Een in het buitenland aangeworven werknemer van een in Nederland gevestigde werkgever kan in aanmerking komen voor de 30%-regeling. Deze regeling houdt in dat 30% van het totaal van het arbeidsinkomen en de vergoedingen als onbelaste vergoeding voor extraterritoriale kosten mag worden gegeven. Voor toepassing dient een verzoek van werkgever en werknemer te worden ingediend bij de Belastingdienst. De Belastingdienst besluit op het verzoek bij voor bezwaar vatbare beschikking. Als de Belastingdienst het verzoek afwijst, kan een nieuwe aanvraag worden gedaan. De indiener van het verzoek moet dan wel nieuw gebleken feiten of veranderde omstandigheden in zijn verzoek vermelden.

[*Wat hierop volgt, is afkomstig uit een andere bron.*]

/-!
# Line `floor-minimax-dissipation-tightness` for crux `TaylorCertificates.FloorCertificate` (stmt-AnomalousDissipation-14091) — generation 2

planner-cruxplan-stmt-AnomalousDissipation-14091-floor-minimax-dissip-g2-0 · crux-plan (opening, round 1,
GENERATION 2) · 2026-08-16. Idea card `Cruxes/FloorCertificate/Ideas/floor-minimax-dissipation-tightness.md`
(ideator 3; triage r1-1 / r1-2 / r1-3: pass ×3, named CARRIER of the merge `dissipation-deficit-duality ≈
dissipation-tight-minimax ≈ floor-minimax-dissipation-tightness`). Line card: `Lines/floor-minimax-dissipation-tightness.md`.
Supersedes the generation-1 skeleton of the same path (planner-cruxplan-…-floor-minimax-dissip-0, 6 stubs over
LOCAL named `Prop`s). WHAT GENERATION 2 CHANGES, and why:

* TREE VOCABULARY ONLY in every stub signature (as in the PICKED line's reshape 1,
  `Lines/dissipation-deficit-duality.lean`): a registered stub is matched by NAME + SIGNATURE TEXT when a
  `Theorems/… --supports stmt-AnomalousDissipation-14091` file lands it, so a stub typed by a `Prop` that only
  this sorried file defines (`DissipationSublevelCompact`, `FanMinimax`, … in generation 1) can never be landed.
  The local names survive below as DEFINITIONAL abbreviations (`LscEnstrophy`, `DissipationSublevelCompact`,
  `FanMinimax`, `LopsidedMinimax`, `CylindricalCombination`, `FloorMinimax`, `RelaxedEnsembleFloor`) and the
  wiring `FloorCertificate_of_stubs := FloorCertificate_of stub_… …` kernel-checks that each expanded stub IS the
  named statement.
* FIVE OF THE SEVEN STUBS ARE VERBATIM (name and signature) THE LEAD'S REGISTERED STUBS of the picked sibling
  line (`prover-line-stmt-AnomalousDissipation-14091-0`, reshape 1, skeleton sha `5209c1…`): S0
  `stub_lscEnstrophy`, S1 `stub_sublevelCompact`, S2 `stub_fanMinimax`, S3a `stub_cylindricalCombination`, S5
  `stub_relaxedEnsembleFloor` — ONE proof serves both lines whichever skeleton is the item's active
  registration. Only S3 `stub_lopsided_of_fan` (THE CARD'S LEVER: Fan ⇒ inf-compact/lopsided minimax) and S4
  `stub_floorMinimax` (its instantiation: strong duality for floors on EVERY ball radius `ρ`) are this line's
  own; they replace the sibling's S3 `stub_minimaxAlternative` (slope-bounded multipliers) + S4
  `stub_penalisationLimit` (approximate statistics) — same theorem, no slope bounds, no penalisation, no
  approximate statistics, and `ρ` free (the duals of trap-restricted or graded certificate classes live on other
  balls).
* S0 (lower semicontinuity of the mean enstrophy) is factored out of generation 1's S1/S5, exactly as the lead
  factored it: S1 and S4 both consume it.

## The line in one paragraph — DISSIPATION IS ITS OWN TIGHTNESS

At fixed `ν > 0` read the crux on a ball `B_ρ = {u ∈ H : |u|² ≤ ρ}` as a game between CERTIFICATES
`y = (Φ, θ)` (`Φ` cylindrical, `θ ≤ 0`) and RELAXED STATIONARY STATISTICS — Borel probability measures
`μ` on `H` carried by the ball with finite mean enstrophy — with payoff the mean Lagrangian `∫ L_y dμ`,
`L_y(u) = D + ⟨F_ν(u),Φ'(u)⟩ + 2θ((u,f) − D)`, `D = ν‖∇u‖²` (verbatim the crux's right-hand side). The
payoff is affine in both variables, lower semicontinuous in `μ` (narrow topology: the generator pairing and
the work are norm-continuous and bounded ON THE BALL — tree `Torus.continuous_nsGeneratorPairing_grad`,
`Torus.exists_abs_nsGeneratorPairing_grad_le` —, the mean enstrophy is lsc — S0, from tree
`Torus.lowerSemicontinuous_eGradNormSq_coe`), and at the ONE certificate `y₀ = (0, 0)` it is INF-COMPACT:
`{μ : ∫ L_{y₀} dμ ≤ c} = {μ : ν∫‖∇u‖²dμ ≤ c}` is narrowly compact because dissipation sublevel sets are
tight (Markov + Rellich, tree `Torus.isCompact_setOf_eGradNormSq_le`) and closed (S1). A LOPSIDED minimax
theorem — Ky Fan's convex-like minimax (S2) upgraded by a finite-intersection argument from "`X` compact"
to "one sublevel family of `φ(·, y₀)` compact" (S3; Aubin, Optima and Equilibria, Thm 8.1 / Prop 8.3 /
Exercise 8.1) — then exchanges `sup_y` and `inf_μ` with NO GAP: `sup_{Φ,θ} inf_u L = min_μ sup_{Φ,θ} ∫L dμ`.
Convexity of the certificate class ON THE BALL (S3a: `aΦ₁' + bΦ₂'` is the differential of ONE
`CylindricalTest` on `B_ρ` after a `C¹_c` re-cut-off) makes the right-hand `sup` equal to `ν∫‖∇u‖²dμ` on
relaxed stationary statistics and `+∞` off them, and Dirac masses at finite-enstrophy ball states evaluate
the left-hand `inf` (S4 = the instantiation, conclusion `FloorMinimax`): if every relaxed stationary
statistic on `B_ρ` dissipates `≥ ε`, some `(Φ, θ ≤ 0)` certifies the floor `ε − δ` pointwise, for every
`δ > 0`. The crux follows from ONE physics statement in dual form (S5 `RelaxedEnsembleFloor`, OPEN: some
force all of whose relaxed stationary statistics on the Leray balls are uniformly loud as `ν → 0`) by
`FloorCertificate_of` (kernel-checked logic: answer with `ε₀/2`, `δ = ε₀/2`, `ρ = 16‖f‖²/ν²`). EXACTNESS (no
costume): `relaxedEnsembleFloor_of_floorCertificate` (PROVED, weak duality for the relaxed class at every
radius) — S5 is NECESSARY for the crux and, given S0–S4, equivalent to it.

Stub set (7): S0 `stub_lscEnstrophy` (M, = sibling S0) · S1 `stub_sublevelCompact` (M, = sibling S1) · S2
`stub_fanMinimax` (M–L, = sibling S2) · S3a `stub_cylindricalCombination` (M, = sibling S3a) · S3
`stub_lopsided_of_fan` (M; THIS card's lever) · S4 `stub_floorMinimax` (L; hardest provable-now) · S5
`stub_relaxedEnsembleFloor` (OPEN; hardest; = sibling S5).

Disproof.lean (cdisprove v2, §A–§F, unchanged since 2026-08-16T01:42Z, re-read 04:40Z; landed
`Negative/{WeakDuality, UniformTools, Uniform}.lean`, imported here through `Negative.Uniform`): no kill, NO
`_false_without_<H>` theorem is published (§F makes no sorried claim), so there is no obligatory hypothesis
to honour; what the file establishes is honoured as follows. §C `floorFamily_le_ensembleDissipation` /
`floorCertificate_false_of_quietStatistics`: `weak_duality` below is its relaxed-class, every-radius form,
and S0–S4 prove the CONVERSE at fixed `ν` — the disprover's `QuietStatistics` (for the witness force,
relaxed class) is thereby NECESSARY AND SUFFICIENT for `¬FloorCertificate`, i.e. S5 is exactly the statement
a disprover must refute. §B `floor_at_rest`: `δ₀` lies in the minimax domain, so every certificate produced
by S4 pushes against `f` at rest automatically. §D `floor_at_quiet_euler_point` (the `1/ν` demand at smooth
quiet Euler points): met because the certificate class of S4 is the FULL cylindrical class with unbounded
weights; by the minimax a family of quiet Euler POINTS refutes nothing unless an EXACT quiet relaxed
statistic exists (`δ_v` is not Liouville: `∫⟨F_ν,Φ'⟩dδ_v = −ν‖∇v‖²` at `Φ' = v`). §E
`not_floorCertificateUniform` (landed Negative lemma, imported): every certificate here depends on `ν`
through `ρ = 16‖f‖²/ν²` and through S5's `ν`-dependent dual bound — no stub is an instance of the refuted
`FloorCertificateUniform`, and S4 at fixed `ν` says nothing about `ν`-uniform multipliers (their dual would
live on the union of the balls, which is not tight). Disproof v3 (gen-2 disprover, evidence note
2026-08-16T04:37Z; tree copy still v2 when this file was published; landing announced as
`Negative/{InjectedBeatTools, InjectedBeat, FixedResolution}.lean`): NEW §F `not_floorCertificateFixedResolution`
(PROVED) — no floor certificate of BOUNDED RESOLUTION (test fields of `ν`-independent trigonometric degree `N`,
profile / number of fields / weight free) exists for ANY force; quantitative core `floor_fails_at_fixed_resolution`,
`floor_witness_exceeds_resolution`; §G `witness_requirements` (`f ≠ 0`, all steady states / SSS `ε₀`-loud,
resolution of the multipliers `→ ∞` as `ν → 0`); §H a sorried near-miss. Honoured: S4 draws its certificate from
the FULL cylindrical class at each `ν` (arbitrary smooth test fields, no degree bound, `ν`-dependent), so no stub
is an instance of the refuted fixed-resolution strengthening and the composition's witnesses meet §G by
construction (`f ≠ 0` and loud steady states / SSS follow from S5 via `weak_duality`); read through the GRADED form
of S4 (same proof with `P_N`-valued test fields, a sub-class closed under S3a's operations) §F says exactly that for
every fixed `N` quiet `N`-relaxed statistics (Liouville only for band-`N` tests) exist as `ν → 0` — a statement
about band-limited duals, not about S5 (`N = ∞`). Still NO `_false_without_<H>` theorem. Negatives index
(`ledger negatives`, 4 items: 13037 ceiling pair, 2979/2984 FrustratedForces drift data, 2859 DebrisQuanta):
none is a floor or a duality statement; nothing refuted is restated.
-/

noncomputable section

Wanneer geen nieuw gebleken feiten of veranderde omstandigheden worden vermeld, kan de Belastingdienst de aanvraag afwijzen onder verwijzing naar zijn eerdere afwijzende beschikking. Een verdere onderbouwing van de afwijzing hoeft dan niet gegeven te worden.
De Belastingdienst liet de aanvrager van de 30%-regeling per brief weten dat hij voornemens was het verzoek af te wijzen, omdat niet aannemelijk was dat het verzoek een ingekomen werknemer betrof. De aanvrager maakte geen gebruik van de gelegenheid om binnen twee weken te reageren op de brief. De Belastingdienst heeft vervolgens het verzoek om toepassing van de 30%-regeling afgewezen. De werknemer heeft tegen deze beslissing geen bezwaar gemaakt, maar later een verzoek ingediend om toepassing van de 30%-regeling. Dat verzoek is onder verwijzing naar de eerste beslissing afgewezen, omdat geen sprake was van nieuw gebleken feiten of veranderde omstandigheden. Naar het oordeel van de rechtbank heeft de Belastingdienst het tweede verzoek terecht afgewezen. Aan een beoordeling of de werknemer voldeed aan de vereisten voor de toepassing van de 30%-regeling kwam de rechtbank niet toe.